View of Las Bóvedas From the Coastal Strip III

Las Bovedas is one of the iconic buildings in Casco Viejo that’s built into the walls of an old dungeon.  They were used as jails by the early Spanish Conquistadores. It is said that at high tide, many prisoners drowned here.

Las Bovedas in Casco Viejo were built in the sea wall of the Spanish fort on the tip of the peninsula.    It gets its name from the dungeons (Spanish “las bóvedas”), embedded in the wall, which today houses an art gallery and a boutique restaurant.  A stroll along the top of the sea wall provides visitors an impressive view of the new Panama City across the bay, specially at night.

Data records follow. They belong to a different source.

import Summits.BirchSwinnertonDyer.Rank1Residual.X11a.SelmerCompanionTateLineResidueWitness
import Literature.NumberTheory.EllipticCurves.ReductionHomomorphismSurjectiveProofs
import Literature.RingTheory.DiscreteValuationRing.AdicCompletionHensel
import HarnessLib

/-!
# Route (3e) SELMER COMPANION, XLIV: Hensel — shape G's Kummer point from a point of `Ã(k_v)`
# (class X11a = N7; cell `b2b-bsdres`, unit `b2b-bsdres-x11a`, gen 33)

HONEST FRAMING (run/shared/lean/b2b/bsd-rank1-residual/, verbatim in every file): the goal of the
cell is to DELETE the COMBINATION-SHAPED residual classes of the Birch–Swinnerton-Dyer formula for
ALL analytic-rank `≤ 1` elliptic curves over `ℚ` — "full BSD formula for every rank `≤ 1` curve in
class `C`" assembled STRICTLY from published theorems — so that the rank-`≤ 1` remainder becomes
exactly the CONSTRUCTION-SHAPED classes, which are TYPED (missing-input `Prop`s), NOT attempted.
This is not "finishing BSD". CLASS-OWNERS.md: research routes; NO CLAIM BEYOND STATED CLASSES.
THEOREMS ONLY; nothing booked; no label moves.

## What this file proves

Completion of files XLII/XLIII (residue-field reading of the Tate-line certificates of shape G /
shape F modes lt, nslt). File XLIII's `hpt_of_tateLine_residue_witness` still takes a
`Γ_{ℚ_v}`-fixed point `t ∈ A(K̄_v)` lifting the census's Kummer point `P̃ ∈ Ã(𝔽_ℓ)`. Here:

* `exists_fixed_localPoint_of_residuePoint` — **Hensel**: for the minimal model of `A` with unit
  discriminant at `w` and the structure map `ι : ℤ_v → 𝒪_w`, every affine point `(α, β)` of the
  reduction over the residue field `k_v` of `ℤ_v` is `red₀ t` (read through `ῑ : k_v → 𝒪_w/𝔪_w`)
  for some `Γ_{ℚ_v}`-FIXED `t ∈ A(K̄_v)` — Hensel's lemma over the complete discrete valuation
  ring `ℤ_v` (tree `exists_equation_residue_eq`, Silverman VII.2.1; `ℤ_v` is henselian by the
  tree instance `adicCompletionIntegers.isAdicComplete`), the lifted point having coordinates in
  `ℚ_v`;
* `hpt_of_tateLine_residuePoint_witness` — **`hpt` from a point of `Ã(k_v)`**: the hypothesis
  `hpt` of files XXXIV/XXXV/XXXVIII from an affine point `(α, β) ∈ Ã(k_v)` all of whose `p`-th
  roots `c̃` over `𝒪_w/𝔪_w` have `Frob(c̃) ≠ c̃` and `Frob(c̃) − c̃ ∈ red₀(Λ)` (the census column
  `kummerpoint: P̃, δ⁻¹(P̃) ∈ Λ̃ ∖ {O}`).

So the only datum of the Tate-line rows not read at residue level in the kernel is
`Λ̃ = red₀(Λ)` itself (the row's equivariant `θ`, explicit in the two engines). Binders: none new.
Not a class theorem; nothing booked.

References: [SilvermanAEC2009] VII.2.1; [NeukirchANT1999] II §4; files XLII, XLIII;
HOME/b2b-bsdres-x11a/REPORT-g33.md.
-/

set_option autoImplicit false

noncomputable section

open scoped Classical NNReal

open WeierstrassCurve Literature.NumberTheory.EllipticCurves
  Literature.NumberTheory.GaloisRepresentations Field NumberField IsDedekindDomain
  IsDedekindDomain.HeightOneSpectrum Literature.NumberTheory.EllipticCurves.FormalGroupChart
  Literature.NumberTheory.EllipticCurves.Rank1Residual
  Literature.NumberTheory.EllipticCurves.Rank1Residual.Typed

namespace Summit.BirchSwinnertonDyer.Rank1Residual.X11a.SelmerCompanion

variable (A : WeierstrassCurve ℚ) [A.IsGloballyMinimal] (p : ℕ) [hp : Fact p.Prime]
  {v : HeightOneSpectrum (𝓞 ℚ)}
  {w : Valuation (AlgebraicClosure (v.adicCompletion ℚ)) ℝ≥0}
  (hw : ∀ x, (w x : ℝ) = spectralNorm (v.adicCompletion ℚ) (AlgebraicClosure (v.adicCompletion ℚ)) x)
  (hΔu : IsUnit ((integralModelInt A).map (algebraMap ℤ ↥w.valuationSubring)).Δ)
  (red₀ : localPoints A (v.adicCompletion ℚ) →+
    (((integralModelInt A).map (algebraMap ℤ ↥w.valuationSubring)).map
      (IsLocalRing.residue ↥w.valuationSubring)).toAffine.Point)
  (hred₀ : ∀ P : localPoints A (v.adicCompletion ℚ), red₀ P =
    ((integralModelInt A).map (algebraMap ℤ ↥w.valuationSubring)).reducePoint
      (Affine.Point.congrEquiv (localIntModel_baseChange A w.valuationSubring).symm P))

/-! ## Hensel: points of `Ã(k_v)` lift to `Γ_{ℚ_v}`-fixed points of `A(K̄_v)` -/

include hΔu hred₀ in
/-- **A point of `Ã(k_v)` lifts to a `Γ_{ℚ_v}`-fixed point of `A(K̄_v)` with that reduction.**
`A` globally minimal with unit discriminant at `w` (`hΔu`); `ι : ℤ_v → 𝒪_w` the structure map
(`hι`; `exists_ringHom_adicCompletionIntegers_integer`), a local homomorphism, inducing
`k_v → 𝒪_w/𝔪_w` on residue fields. For every affine point `(α, β)` of the reduction of the
minimal model over the residue field `k_v` of `ℤ_v` there is `t ∈ A(K̄_v)` fixed by `Γ_{ℚ_v}` with
`red₀ t = (ῑ α, ῑ β)`. PROOF: Hensel's lemma over the complete discrete valuation ring `ℤ_v`
(`exists_equation_residue_eq`, Silverman VII.2.1; `ℤ_v` henselian:
`adicCompletionIntegers.isAdicComplete`) gives `(a, b) ∈ A_ℤ(ℤ_v)` reducing to `(α, β)`; its
image in `A(K̄_v)` has coordinates in `ℚ_v` (fixed by `Γ_{ℚ_v}`) and `w`-integral, with residues
`ῑ α, ῑ β` (`IsLocalRing.ResidueField.map_residue`). [cite: SilvermanAEC2009, Prop. VII.2.1]
[cite: NeukirchANT1999, Ch. II §4 (4.6)] -/
theorem exists_fixed_localPoint_of_residuePoint [A.IsElliptic]
    (ι : v.adicCompletionIntegers ℚ →+* ↥w.valuationSubring) [IsLocalHom ι]
    (hι : ∀ a, ((ι a : ↥w.valuationSubring) : AlgebraicClosure (v.adicCompletion ℚ)) =
      algebraMap (v.adicCompletion ℚ) (AlgebraicClosure (v.adicCompletion ℚ))
        (a : v.adicCompletion ℚ))
    (α β : IsLocalRing.ResidueField (v.adicCompletionIntegers ℚ))
    (hαβ : ((integralModelInt A).map (algebraMap ℤ
      (IsLocalRing.ResidueField (v.adicCompletionIntegers ℚ)))).toAffine.Nonsingular α β) :
    ∃ (t : localPoints A (v.adicCompletion ℚ))
      (hns : (((integralModelInt A).map (algebraMap ℤ ↥w.valuationSubring)).map
        (IsLocalRing.residue ↥w.valuationSubring)).toAffine.Nonsingular
        (IsLocalRing.ResidueField.map ι α) (IsLocalRing.ResidueField.map ι β)),
      (∀ σ : absoluteGaloisGroup (v.adicCompletion ℚ), σ • t = t) ∧ red₀ t = .some _ _ hns := by
  have hMK := localIntModel_baseChange A w.valuationSubring
  set Mv := (integralModelInt A).map (algebraMap ℤ (v.adicCompletionIntegers ℚ)) with hMv
  -- `(α, β)` is a nonsingular point of `Mv mod 𝔪_v`; Hensel lift `(a, b)`
  have hred_v : Mv.map (IsLocalRing.residue (v.adicCompletionIntegers ℚ)) =
      (integralModelInt A).map (algebraMap ℤ
        (IsLocalRing.ResidueField (v.adicCompletionIntegers ℚ))) := by
    rw [hMv, WeierstrassCurve.map_map]
    exact congrArg _ (RingHom.ext_int _ _)
  have hαβ' : (Mv.map (IsLocalRing.residue (v.adicCompletionIntegers ℚ))).toAffine.Nonsingular
      α β := by
    rw [hred_v]; exact hαβ
  obtain ⟨a, b, hab, ha, hb⟩ := Mv.exists_equation_residue_eq hαβ'
  -- the `𝒪_w`-point `(ι a, ι b)` of the minimal model over `𝒪_w`
  have hMw : Mv.map ι = (integralModelInt A).map (algebraMap ℤ ↥w.valuationSubring) := by
    rw [hMv, WeierstrassCurve.map_map]
    exact congrArg _ (RingHom.ext_int _ _)
  have hab' : ((integralModelInt A).map (algebraMap ℤ ↥w.valuationSubring)).toAffine.Equation
      (ι a) (ι b) := by
    rw [← hMw]; exact hab.map ι
  set x : AlgebraicClosure (v.adicCompletion ℚ) := ((ι a : ↥w.valuationSubring) :
    AlgebraicClosure (v.adicCompletion ℚ)) with hxdef
  set y : AlgebraicClosure (v.adicCompletion ℚ) := ((ι b : ↥w.valuationSubring) :
    AlgebraicClosure (v.adicCompletion ℚ)) with hydef
  have hxyA : (A.baseChange (AlgebraicClosure (v.adicCompletion ℚ))).toAffine.Equation x y := by
    rw [← hMK]
    exact hab'.map (algebraMap ↥w.valuationSubring (AlgebraicClosure (v.adicCompletion ℚ)))
  have hxy : (A.baseChange (AlgebraicClosure (v.adicCompletion ℚ))).toAffine.Nonsingular x y :=
    (Affine.equation_iff_nonsingular).mp hxyA
  have hx1 : w x ≤ 1 := (w.mem_valuationSubring_iff _).mp (ι a).2
  obtain ⟨hy1, hns, e⟩ := reducePoint_congrEquiv_some_of_val_le_one hΔu hMK x y hxy hx1
  have hra : IsLocalRing.residue ↥w.valuationSubring ⟨x, hx1⟩ = IsLocalRing.ResidueField.map ι α := by
    rw [show (⟨x, hx1⟩ : ↥w.valuationSubring) = ι a from Subtype.ext rfl, ← ha,
      IsLocalRing.ResidueField.map_residue]
  have hrb : IsLocalRing.residue ↥w.valuationSubring ⟨y, hy1⟩ = IsLocalRing.ResidueField.map ι β := by
    rw [show (⟨y, hy1⟩ : ↥w.valuationSubring) = ι b from Subtype.ext rfl, ← hb,
      IsLocalRing.ResidueField.map_residue]
  have hns' : (((integralModelInt A).map (algebraMap ℤ ↥w.valuationSubring)).map
      (IsLocalRing.residue ↥w.valuationSubring)).toAffine.Nonsingular
      (IsLocalRing.ResidueField.map ι α) (IsLocalRing.ResidueField.map ι β) := by
    rw [← hra, ← hrb]; exact hns
  refine ⟨Affine.Point.some x y hxy, hns', fun σ ↦ ?_, ?_⟩
  · -- coordinates in `ℚ_v`: fixed by `Γ_{ℚ_v}`
    obtain ⟨h₂, hσP⟩ : ∃ h₂, σ • (show localPoints A (v.adicCompletion ℚ) from
        Affine.Point.some x y hxy) = Affine.Point.some (σ • x) (σ • y) h₂ :=
      ⟨_, by rw [localPoints.smul_def, Affine.Point.map_some]; rfl⟩
    rw [hσP]
    have hσx : σ • x = x := by rw [hxdef, hι]; exact smul_algebraMap σ _
    have hσy : σ • y = y := by rw [hydef, hι]; exact smul_algebraMap σ _
    simp only [hσx, hσy]
  · rw [hred₀, e]
    simp only [hra, hrb]

/-! ## The Kummer point of shape G from a point of `Ã(k_v)` (finite input) -/

include hw hΔu hred₀ in
/-- **Shape G's `hpt` from a point of `Ã(k_v)` and its residue witness (finite input form).**
As `hpt_of_tateLine_residue_witness`, with the `Γ_{ℚ_v}`-fixed point REPLACED by an affine point
`(α, β)` of the reduction of the minimal model over the residue field `k_v` of `ℤ_v` (the
census's `kummerpoint P̃ ∈ Ã(𝔽_ℓ)`), read in `Ã(𝒪_w/𝔪_w)` through the structure map
`ι : ℤ_v → 𝒪_w` (`hι`): if every affine `c̃ = (a, b)` over `𝒪_w/𝔪_w` with `p·c̃ = (ῑ α, ῑ β)` has
`(a^q, b^q) ≠ (a, b)` and `(a^q, b^q) − (a, b) = red₀ λ(ζ)` for some `ζ ∈ μ_p` (`hwit`), then
`hpt` holds (Hensel lift `exists_fixed_localPoint_of_residuePoint` + the previous theorem). The
remaining non-finite datum is `Λ̃ = red₀(Λ)` (the row's `θ`, explicit in the engines).
[cite: SilvermanAEC2009, Prop. VII.2.1, Prop. VII.3.1] [cite: SerreLocalFields1979, Ch. IV §4 Prop. 16] -/
theorem hpt_of_tateLine_residuePoint_witness [A.IsElliptic]
    [hV : (A.baseChange (AlgebraicClosure (v.adicCompletion ℚ))).IsIntegral w.integer]
    (hgood : A.HasGoodReductionAt v) (hpv : (p : 𝓞 ℚ) ∉ v.asIdeal)
    (ι : v.adicCompletionIntegers ℚ →+* ↥w.valuationSubring) [IsLocalHom ι]
    (hι : ∀ a, ((ι a : ↥w.valuationSubring) : AlgebraicClosure (v.adicCompletion ℚ)) =
      algebraMap (v.adicCompletion ℚ) (AlgebraicClosure (v.adicCompletion ℚ))
        (a : v.adicCompletion ℚ))
    (W : WeierstrassCurve ℚ) [W.IsElliptic] (hn : (p : ℤ) ≠ 0)
    (θ : geomTorsion W (p : ℤ) ≃+ geomTorsion A (p : ℤ))
    (hθ : ∀ (σ : absoluteGaloisGroup ℚ) (P : geomTorsion W (p : ℤ)), θ (σ • P) = σ • θ P)
    (Φ' : Additive (AlgebraicClosure (v.adicCompletion ℚ))ˣ →+ localPoints W (v.adicCompletion ℚ))
    (hequiv' : ∀ (σ : absoluteGaloisGroup (v.adicCompletion ℚ))
        (u : (AlgebraicClosure (v.adicCompletion ℚ))ˣ),
      σ • Φ' (Additive.ofMul u) = Φ' (Additive.ofMul (Units.map
        (absoluteGaloisGroup.toAlgEquiv _ σ : AlgebraicClosure (v.adicCompletion ℚ) →*
          AlgebraicClosure (v.adicCompletion ℚ)) u)))
    (hμ : ∀ (σ : absoluteGaloisGroup (v.adicCompletion ℚ))
        (ζ : (AlgebraicClosure (v.adicCompletion ℚ))ˣ), ζ ^ p = 1 →
      Units.map (absoluteGaloisGroup.toAlgEquiv _ σ : AlgebraicClosure (v.adicCompletion ℚ) →*
        AlgebraicClosure (v.adicCompletion ℚ)) ζ = ζ)
    (α β : IsLocalRing.ResidueField (v.adicCompletionIntegers ℚ))
    (hαβ : ((integralModelInt A).map (algebraMap ℤ
      (IsLocalRing.ResidueField (v.adicCompletionIntegers ℚ)))).toAffine.Nonsingular α β)
    (hwit : ∀ (a b : IsLocalRing.ResidueField ↥w.valuationSubring)
        (hab : (((integralModelInt A).map (algebraMap ℤ ↥w.valuationSubring)).map
          (IsLocalRing.residue ↥w.valuationSubring)).toAffine.Nonsingular a b)
        (habq : (((integralModelInt A).map (algebraMap ℤ ↥w.valuationSubring)).map
          (IsLocalRing.residue ↥w.valuationSubring)).toAffine.Nonsingular
          (a ^ Nat.card (IsLocalRing.ResidueField (v.adicCompletionIntegers ℚ)))
          (b ^ Nat.card (IsLocalRing.ResidueField (v.adicCompletionIntegers ℚ))))
        (hns : (((integralModelInt A).map (algebraMap ℤ ↥w.valuationSubring)).map
          (IsLocalRing.residue ↥w.valuationSubring)).toAffine.Nonsingular
          (IsLocalRing.ResidueField.map ι α) (IsLocalRing.ResidueField.map ι β)),
      (p : ℤ) • (Affine.Point.some a b hab) = Affine.Point.some _ _ hns →
      Affine.Point.some _ _ habq ≠ Affine.Point.some a b hab ∧
      ∃ (ζ : (AlgebraicClosure (v.adicCompletion ℚ))ˣ) (_ : ζ ^ p = 1)
        (hζ : Φ' (Additive.ofMul ζ) ∈
            AddSubgroup.torsionBy (localPoints W (v.adicCompletion ℚ)) (p : ℤ)),
          (Affine.Point.some _ _ habq) - (Affine.Point.some a b hab) =
            red₀ (pointsMap A (v.adicCompletion ℚ)
              ((θ ((W.torsionPointsEquiv (p : ℤ) (E := v.adicCompletion ℚ) hn).symm
                ⟨Φ' (Additive.ofMul ζ), hζ⟩) : geomTorsion A (p : ℤ)) : geomPoints A))) :
    ∃ h : localPoints A (v.adicCompletion ℚ),
      (∀ σ : absoluteGaloisGroup (v.adicCompletion ℚ),
        ∃ (ζ : (AlgebraicClosure (v.adicCompletion ℚ))ˣ) (_ : ζ ^ p = 1)
          (hζ : Φ' (Additive.ofMul ζ) ∈
            AddSubgroup.torsionBy (localPoints W (v.adicCompletion ℚ)) (p : ℤ)),
          σ • h - h = pointsMap A (v.adicCompletion ℚ)
            ((θ ((W.torsionPointsEquiv (p : ℤ) (E := v.adicCompletion ℚ) hn).symm
              ⟨Φ' (Additive.ofMul ζ), hζ⟩) : geomTorsion A (p : ℤ)) : geomPoints A)) ∧
      ∃ σ₁ : absoluteGaloisGroup (v.adicCompletion ℚ), σ₁ • h ≠ h := by
  obtain ⟨t, hns, htfix, hred⟩ :=
    exists_fixed_localPoint_of_residuePoint A hΔu red₀ hred₀ ι hι α β hαβ
  refine hpt_of_tateLine_residue_witness A p hw hΔu red₀ hred₀ hgood hpv W hn θ hθ Φ' hequiv' hμ
    t htfix (by rw [hred]; exact Affine.Point.some_ne_zero _) ?_
  intro a b hab habq hpab
  rw [hred] at hpab
  exact hwit a b hab habq hns hpab

end Summit.BirchSwinnertonDyer.Rank1Residual.X11a.SelmerCompanion

end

As all the guide books worth its salt will tell you, most of the 800 Panama City’s historical buildings are located in the 38 block area referred to interchangeably as “Casco Viejo”, “Casco Antiguo”or “San Felipe”.

Below is a landscape shot of Las Bóvedas in an effort to give you an idea of the dungeons once kept by the Spanish soldiers during the early days of the new Panama City.  Here we go.

The obelisk on the left hand side of the picture is a monument honoring the French workers who fell during the construction of the French Canal. Photograph by ©Omar Upegui R.

3 thoughts on “View of Las Bóvedas From the Coastal Strip III”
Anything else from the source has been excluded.